Selling of assets particularly underutilized or nonproductive is another option for generating cash that also carries a potential long-term profit risk. In addition asset sales can trigger significant income tax liabilities, including depreciation recapture and capital gains tax. So care must be taken to allow for the taxes that will need to be paid in the future on assets sold in the near term. Otherwise new cash flow problems will be encountered in the future.
Credit is another short run source of cash. Unfortunately short term borrowing results in subsequent interest and principal payments. So borrowing money does not eliminate cash flow problems; it only delays them.
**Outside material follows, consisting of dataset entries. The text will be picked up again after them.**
/-- **The 45° rows from the axis rows** (frame transfer; skeleton v4 of line `Sketch`, lead c1): for every one-species
family with the OS package and translations on `⁰𝒮`, `SandwichRows S₁ → SandwichRows (S₁ ∘ R)` for the quarter-turn
frame `R`. -/
theorem sandwichRows_quarterTurn_of_sandwichRows :
    ∀ (S₁ : SchwingerFamily E4), OSPackage S₁ → Translations S₁ → SandwichRows S₁ →
      ∀ (R : E4 ≃ₗᵢ[ℝ] E4), IsQuarterTurnFrame R → SandwichRows (fun n => (S₁ n).comp (linActMulti R)) := by
  intro S₁ hOS hT hrows R hRq h'
  -- the `e₀`-reconstruction of `S₁` and the axis row
  have h : OSReconstructionNoE1 S₁.toLabelled := osReconstruction_of_osPackage hOS hT
  obtain ⟨μ, C₀, hμ4, hSB₀⟩ := hrows h
  obtain ⟨C, hC⟩ : ∃ C : ℝ, C = max C₀ 0 := ⟨_, rfl⟩
  have hC0 : 0 ≤ C := hC ▸ le_max_right _ _
  have hSB : SandwichBound S₁ h μ C := sandwichBound_mono_const hSB₀ (hC ▸ le_max_left _ _)
  -- raise the exponent to `μ' = max μ 0 ∈ [0, 4)` and pass to general windows
  obtain ⟨μ', hμ'⟩ : ∃ μ' : ℝ, μ' = max μ 0 := ⟨_, rfl⟩
  have hμ'0 : 0 ≤ μ' := hμ' ▸ le_max_right _ _
  have hμ'4 : μ' < 4 := hμ' ▸ max_lt hμ4 (by norm_num)
  have hSB' : SandwichBound S₁ h μ' C := sandwichBound_mono_exponent hSB hC0 (hμ' ▸ le_max_left _ _)
  have hGW' := stub_generalWindow S₁ h μ' C hμ'0 hμ'4.le hC0 hSB'
  refine ⟨μ', 2048 * C, hμ'4, ?_⟩
  intro u v hu hv hu1 hv1 f₁ g hh Mg Mh Mh' hf₁ hg hgi hMg hhi hMh hMh'
  -- the 45° family and its `e₀`-reconstruction `h'`
  set S' : SchwingerFamily E4 := fun n => (S₁ n).comp (linActMulti R) with hS'
  have hlg' : (SchwingerFamily.toLabelled S').HasLinearGrowth := hasLinearGrowth_pullBack hOS.2.2.1 R
  have hsym' : (SchwingerFamily.toLabelled S').IsSymmetric := isSymmetric_pullBack hOS.2.2.2.2.1 R
  -- nonnegativity bookkeeping
  have hMg0 : 0 ≤ Mg := (integral_nonneg fun _ => norm_nonneg _).trans hMg
  have hMh0 : 0 ≤ Mh := (integral_nonneg fun _ => norm_nonneg _).trans hMh
  have hMh'0 : 0 ≤ Mh' := (norm_nonneg _).trans (hMh' 0)
  have hr0 : 0 ≤ u ^ (-μ') + v ^ (-μ') := add_nonneg (Real.rpow_nonneg hu.le _) (Real.rpow_nonneg hv.le _)
  -- THE 45° ROW (operator form) for the family `S'`, constant `2048·C`
  suffices hrow' : ∀ (m : ℕ) (Gm : 𝓢((Fin m → E4), ℂ)) (hGm : IsTimeOrdered Gm)
      (hXGm : IsTimeOrdered
        (f₁.appendTensor (translateMulti ((2 * u + v) • EuclideanSpace.single 0 1) Gm))),
      ‖h'.fieldVec (1 + m) (fun _ => ())
          (f₁.appendTensor (translateMulti ((2 * u + v) • EuclideanSpace.single 0 1) Gm)) hXGm‖ ≤
        (2048 * C * Mg * (Mh + Mh') * (u ^ (-μ') + v ^ (-μ'))) * ‖h'.fieldVec m (fun _ => ()) Gm hGm‖ by
    intro n W hW hFW
    exact hrow' n W hW hFW
  -- narrowness scale and the narrow-class constant
  obtain ⟨w, hw⟩ : ∃ w : ℝ, w = min u v / 4 := ⟨_, rfl⟩
  have hmin : 0 < min u v := lt_min hu hv
  have hw0 : 0 < w := by rw [hw]; positivity
  have h4wu : 4 * w ≤ u := by rw [hw]; linarith [min_le_left u v]
  have h4wv : 4 * w ≤ v := by rw [hw]; linarith [min_le_right u v]
  obtain ⟨L, hL⟩ : ∃ L : ℝ, L = 64 * C * 16 * (u ^ (-μ') + v ^ (-μ')) := ⟨_, rfl⟩
  have hL0 : 0 ≤ L := by rw [hL]; positivity
  -- THE NARROW CLASS: insertions with `|x₁'| ≤ w`
  have hnarrow : ∀ (f₁n : 𝓢((Fin 1 → E4), ℂ)) (gn hhn : ℝ × ℝ → ℂ) (Mgn Mhn Mh'n : ℝ),
      (∀ x : Fin 1 → E4, f₁n x = gn (x 0 0, x 0 1) * hhn (x 0 2, x 0 3)) →
      (∀ p : ℝ × ℝ, gn p ≠ 0 → u ≤ p.1 ∧ p.1 ≤ 2 * u ∧ |p.2| ≤ w) →
      Integrable gn → (∫ p, ‖gn p‖) ≤ Mgn → Integrable hhn → (∫ p, ‖hhn p‖) ≤ Mhn →
      (∀ p, ‖hhn p‖ ≤ Mh'n) →
      ∀ (n : ℕ) (W : 𝓢((Fin n → E4), ℂ)) (hW : IsTimeOrdered W)
        (hFW : IsTimeOrdered (f₁n.appendTensor (translateMulti ((2 * u + v) • EuclideanSpace.single 0 1) W))),
        ‖h'.fieldVec (1 + n) (fun _ => ())
            (f₁n.appendTensor (translateMulti ((2 * u + v) • EuclideanSpace.single 0 1) W)) hFW‖ ≤
          L * Mgn * (Mhn + Mh'n) * ‖h'.fieldVec n (fun _ => ()) W hW‖ := by
    intro f₁n gn hhn Mgn Mhn Mh'n hf₁n hgn hgin hMgn hhin hMhn hMh'n
    have hwin : tsupport (f₁n : (Fin 1 → E4) → ℂ) ⊆ {x | u ≤ x 0 0 ∧ x 0 0 ≤ 2 * u} :=
      tsupport_subset_window hf₁n fun p hp => ⟨(hgn p hp).1, (hgn p hp).2.1⟩
    have hMgn0 : 0 ≤ Mgn := (integral_nonneg fun _ => norm_nonneg _).trans hMgn
    have hMhn0 : 0 ≤ Mhn := (integral_nonneg fun _ => norm_nonneg _).trans hMhn
    have hMh'n0 : 0 ≤ Mh'n := (norm_nonneg _).trans (hMh'n 0)
    obtain ⟨Λs, hΛs⟩ : ∃ Λs : ℝ, Λs = 64 * C * Mgn * (Mhn + Mh'n) * (16 * (u ^ (-μ') + v ^ (-μ'))) :=
      ⟨_, rfl⟩
    have hΛs0 : 0 ≤ Λs := by rw [hΛs]; positivity
    have hLeq : L * Mgn * (Mhn + Mh'n) = Λs := by rw [hL, hΛs]; ring
    -- the tilted period and its iterates (stub TS)
    obtain ⟨Q, hQ⟩ : ∃ Q : (Σ m : ℕ, 𝓢((Fin m → E4), ℂ)) → (Σ m : ℕ, 𝓢((Fin m → E4), ℂ)),
        Q = fun Gσ => ⟨1 + (1 + Gσ.1), translateMulti ((2 * u + v) • R (EuclideanSpace.single 0 1))
          ((linActMulti R (osAdjoint f₁n)).appendTensor
            ((linActMulti R f₁n).appendTensor
              (translateMulti ((2 * u + v) • R (EuclideanSpace.single 0 1)) Gσ.2)))⟩ := ⟨_, rfl⟩
    have hTSd := stub_tiltedStep S₁ h R hRq μ' (64 * C) hμ'0 hμ'4.le (by positivity) hGW' u v w hu hv hw0 hu1 hv1
      h4wu h4wv f₁n gn hhn Mgn Mhn Mh'n hf₁n hgn hgin hMgn hhin hMhn hMh'n Q hQ
    have hiter : ∀ (N : ℕ) (x : Σ m : ℕ, 𝓢((Fin m → E4), ℂ)), IsTimeOrdered x.2 →
        IsTimeOrdered (Q^[N] x).2 ∧ ∀ (hx : IsTimeOrdered x.2) (hQN : IsTimeOrdered (Q^[N] x).2),
          ‖h.fieldVec (Q^[N] x).1 (fun _ => ()) (Q^[N] x).2 hQN‖ ≤
            (Λs ^ 2) ^ N * ‖h.fieldVec x.1 (fun _ => ()) x.2 hx‖ := by
      intro N
      induction N with
      | zero =>
        intro x hx
        refine ⟨hx, fun hx' hQN => ?_⟩
        rw [pow_zero, one_mul]
        exact le_of_eq rfl
      | succ N ih =>
        intro x hx
        have h1 := hTSd x.1 x.2 hx
        have hQx : IsTimeOrdered (Q x).2 := h1.1
        have h2 := ih (Q x) hQx
        rw [Function.iterate_succ_apply]
        refine ⟨h2.1, fun hx' hQN => ?_⟩
        have h12 : ‖h.fieldVec (Q x).1 (fun _ => ()) (Q x).2 hQx‖ ≤
            Λs ^ 2 * ‖h.fieldVec x.1 (fun _ => ()) x.2 hx'‖ := by
          rw [hΛs]; exact h1.2 hx' hQx
        calc ‖h.fieldVec (Q^[N] (Q x)).1 (fun _ => ()) (Q^[N] (Q x)).2 hQN‖
            ≤ (Λs ^ 2) ^ N * ‖h.fieldVec (Q x).1 (fun _ => ()) (Q x).2 hQx‖ := h2.2 hQx hQN
          _ ≤ (Λs ^ 2) ^ N * (Λs ^ 2 * ‖h.fieldVec x.1 (fun _ => ()) x.2 hx'‖) :=
              mul_le_mul_of_nonneg_left h12 (by positivity)
          _ = (Λs ^ 2) ^ (N + 1) * ‖h.fieldVec x.1 (fun _ => ()) x.2 hx'‖ := by ring
    -- the chain step of the 45° family for `f₁n`, and the class of its strict cone chains
    obtain ⟨P', hP'⟩ : ∃ P' : (Σ m : ℕ, 𝓢((Fin m → E4), ℂ)) → (Σ m : ℕ, 𝓢((Fin m → E4), ℂ)),
        P' = fun Gσ => ⟨1 + (1 + Gσ.1), translateMulti ((2 * u + v) • EuclideanSpace.single 0 1)
          ((osAdjoint f₁n).appendTensor
            (f₁n.appendTensor (translateMulti ((2 * u + v) • EuclideanSpace.single 0 1) Gσ.2)))⟩ :=
      ⟨_, rfl⟩
    obtain ⟨𝒯, h𝒯def⟩ : ∃ 𝒯 : Set (Σ m : ℕ, 𝓢((Fin m → E4), ℂ)), 𝒯 = {x | IsTimeOrdered x.2 ∧
        tsupport (x.2 : (Fin x.1 → E4) → ℂ) ⊆
          {y | (∀ i, |y i 1| < y i 0) ∧ ∀ i j, i < j → |y j 1 - y i 1| < y j 0 - y i 0}} := ⟨_, rfl⟩
    have hmem : ∀ x : Σ m : ℕ, 𝓢((Fin m → E4), ℂ), x ∈ 𝒯 ↔ (IsTimeOrdered x.2 ∧
        tsupport (x.2 : (Fin x.1 → E4) → ℂ) ⊆
          {y | (∀ i, |y i 1| < y i 0) ∧ ∀ i j, i < j → |y j 1 - y i 1| < y j 0 - y i 0}) := by
      intro x; rw [h𝒯def]; rfl
    have h𝒯 : ∀ x ∈ 𝒯, IsTimeOrdered x.2 := fun x hx => ((hmem x).1 hx).1
    -- density of the strict cone chains of the 45° frame (landed `stub_density`, crux 9664)
    have hdense : Dense ((Submodule.span ℂ
        {ψ : h'.Hilbert | ∃ (x : Σ m : ℕ, 𝓢((Fin m → E4), ℂ)) (hx : x ∈ 𝒯),
          ψ = h'.fieldVec x.1 (fun _ => ()) x.2 (h𝒯 x hx)} : Submodule ℂ h'.Hilbert) : Set h'.Hilbert) := by
      have hd := stub_density S' hlg' hsym' h'
      have hset : {ψ : h'.Hilbert | ∃ (x : Σ m : ℕ, 𝓢((Fin m → E4), ℂ)) (hx : x ∈ 𝒯),
            ψ = h'.fieldVec x.1 (fun _ => ()) x.2 (h𝒯 x hx)} =
          {ψ : h'.Hilbert | ∃ (m : ℕ) (G : 𝓢((Fin m → E4), ℂ)) (hG : IsTimeOrdered G),
            tsupport (G : (Fin m → E4) → ℂ) ⊆
              {x | (∀ i, |x i 1| < x i 0) ∧ ∀ i j, i < j → |x j 1 - x i 1| < x j 0 - x i 0} ∧
            ψ = h'.fieldVec m (fun _ => ()) G hG} := by
        ext ψ
        constructor
        · rintro ⟨x, hx, rfl⟩
          exact ⟨x.1, x.2, ((hmem x).1 hx).1, ((hmem x).1 hx).2, rfl⟩
        · rintro ⟨m, G, hG, hc, rfl⟩
          exact ⟨⟨m, G⟩, (hmem _).2 ⟨hG, hc⟩, rfl⟩
      rw [hset]
      exact hd
    -- pairwise chain bounds (stubs TR + TS), then the sum engine (stub SE)
    have hbound : ∀ (k : ℕ) (Gf : Fin k → Σ m : ℕ, 𝓢((Fin m → E4), ℂ)) (hGf : ∀ i, Gf i ∈ 𝒯)
        (hXG : ∀ i, IsTimeOrdered
          (f₁n.appendTensor (translateMulti ((2 * u + v) • EuclideanSpace.single 0 1) (Gf i).2)))
        (c : Fin k → ℂ),
        ‖∑ i, c i • h'.fieldVec (1 + (Gf i).1) (fun _ => ())
            (f₁n.appendTensor (translateMulti ((2 * u + v) • EuclideanSpace.single 0 1) (Gf i).2)) (hXG i)‖ ≤
          Λs * ‖∑ i, c i • h'.fieldVec (Gf i).1 (fun _ => ()) (Gf i).2 (h𝒯 _ (hGf i))‖ := by
      intro k Gf hGf hXG c
      have hGf' := fun i => (hmem _).1 (hGf i)
      have hTRi := fun i => stub_tiltedChainReading S₁ h R hRq u v f₁n P' Q hP' hQ (Gf i).1 (Gf i).2 (hGf' i).1 (hGf' i).2
      obtain ⟨a, ha⟩ : ∃ a : Fin k → ℝ, a = fun i =>
        max ‖h.fieldVec (Gf i).1 (fun _ => ())
              (linActMulti (((timeReflection 4).trans R).trans (timeReflection 4)) (Gf i).2) (hTRi i).2.1‖
            ‖h.fieldVec (Gf i).1 (fun _ => ()) (linActMulti R (Gf i).2) (hTRi i).1‖ := ⟨_, rfl⟩
      have haA : ∀ i, ‖h.fieldVec (Gf i).1 (fun _ => ())
          (linActMulti (((timeReflection 4).trans R).trans (timeReflection 4)) (Gf i).2) (hTRi i).2.1‖ ≤ a i :=
        fun i => by rw [ha]; exact le_max_left _ _
      have haW : ∀ i, ‖h.fieldVec (Gf i).1 (fun _ => ()) (linActMulti R (Gf i).2) (hTRi i).1‖ ≤ a i :=
        fun i => by rw [ha]; exact le_max_right _ _
      have ha0 : ∀ i, 0 ≤ a i := fun i => (norm_nonneg _).trans (haA i)
      refine stub_sumEngine S' h' u v hu hv f₁n hwin P' hP' Λs hΛs0 k Gf (fun i => (hGf' i).1) hXG a ha0 ?_ c
      intro i j N
      obtain ⟨_, hid⟩ := (hTRi i).2.2.2 (Gf j).1 (Gf j).2 (hGf' j).1 (hGf' j).2 N
      have hQN := hiter N ⟨(Gf j).1, linActMulti R (Gf j).2⟩ (hTRi j).1
      have hident := hid (hTRi i).2.1 hQN.1
      have hSj : (⟨(Gf j).1, (Gf j).2⟩ : Σ m : ℕ, 𝓢((Fin m → E4), ℂ)) = Gf j := Sigma.eta _
      rw [hSj] at hident
      change ‖S₁ ((Gf i).1 + (P'^[N] (Gf j)).1)
        (linActMulti R ((osAdjoint (Gf i).2).appendTensor (P'^[N] (Gf j)).2))‖ ≤ _
      rw [hident]
      calc ‖⟪h.fieldVec (Gf i).1 (fun _ => ())
                (linActMulti (((timeReflection 4).trans R).trans (timeReflection 4)) (Gf i).2) (hTRi i).2.1,
              h.fieldVec (Q^[N] ⟨(Gf j).1, linActMulti R (Gf j).2⟩).1 (fun _ => ())
                (Q^[N] ⟨(Gf j).1, linActMulti R (Gf j).2⟩).2 hQN.1⟫_ℂ‖
          ≤ ‖h.fieldVec (Gf i).1 (fun _ => ())
                (linActMulti (((timeReflection 4).trans R).trans (timeReflection 4)) (Gf i).2) (hTRi i).2.1‖ *
              ‖h.fieldVec (Q^[N] ⟨(Gf j).1, linActMulti R (Gf j).2⟩).1 (fun _ => ())
                (Q^[N] ⟨(Gf j).1, linActMulti R (Gf j).2⟩).2 hQN.1‖ := norm_inner_le_norm _ _
        _ ≤ a i * ((Λs ^ 2) ^ N * a j) := by
            refine mul_le_mul (haA i) ?_ (norm_nonneg _) (ha0 i)
            refine (hQN.2 (hTRi j).1 hQN.1).trans ?_
            exact mul_le_mul_of_nonneg_left (haW j) (by positivity)
        _ = a i * a j * Λs ^ (2 * N) := by rw [pow_mul]; ring
    -- descent to every field vector (stub DE)
    have hDEd := stub_descent S' h' u v hu hv f₁n hwin Λs hΛs0 𝒯 h𝒯 hdense hbound
    intro nn W hW hFW
    rw [hLeq]
    exact hDEd nn W hW hFW
  -- all insertions (stub NR)
  intro m Gm hGm hXGm
  have key := stub_narrowReduction S' h' u v w L hu hv hw0 hL0 hnarrow f₁ g hh Mg Mh Mh' hf₁ hg hgi hMg hhi hMh hMh'
    m Gm hGm hXGm
  calc _ ≤ _ := key
    _ = _ := by rw [hL]; ring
The following is a list of suggested spending priorities that operators might want to consider when making decisions about how cash should be spent in the short run. This list starts with payments that have to be made and then moves to those expenditures that can be made or delayed depending on the severity of cash flow problems.
1. Accounts payables, (feed mill, veterinarian, A.I. technician or fertilizer dealer) which are charging interest at rates in excess of those charged by commercial lenders.
2. Operating loans.
3. Taxes due.
4. Interest due.
5. Principal payments on:
a. Credit cards and open accounts
b. Operating loans
c. Intermediate loans
d. Long Term Loans
1. Invest in short term and intermediate term assets that offer the potential to increase profit.
b. Livestock equipment and facilities.
Care should be taken not to select short term solutions which may severely limit long-term success. While profit may be a limited prospect, careful cash management can limit the negative effects tough times have on business Solvency and can maximize available Liquidity until overall business financial performance improves.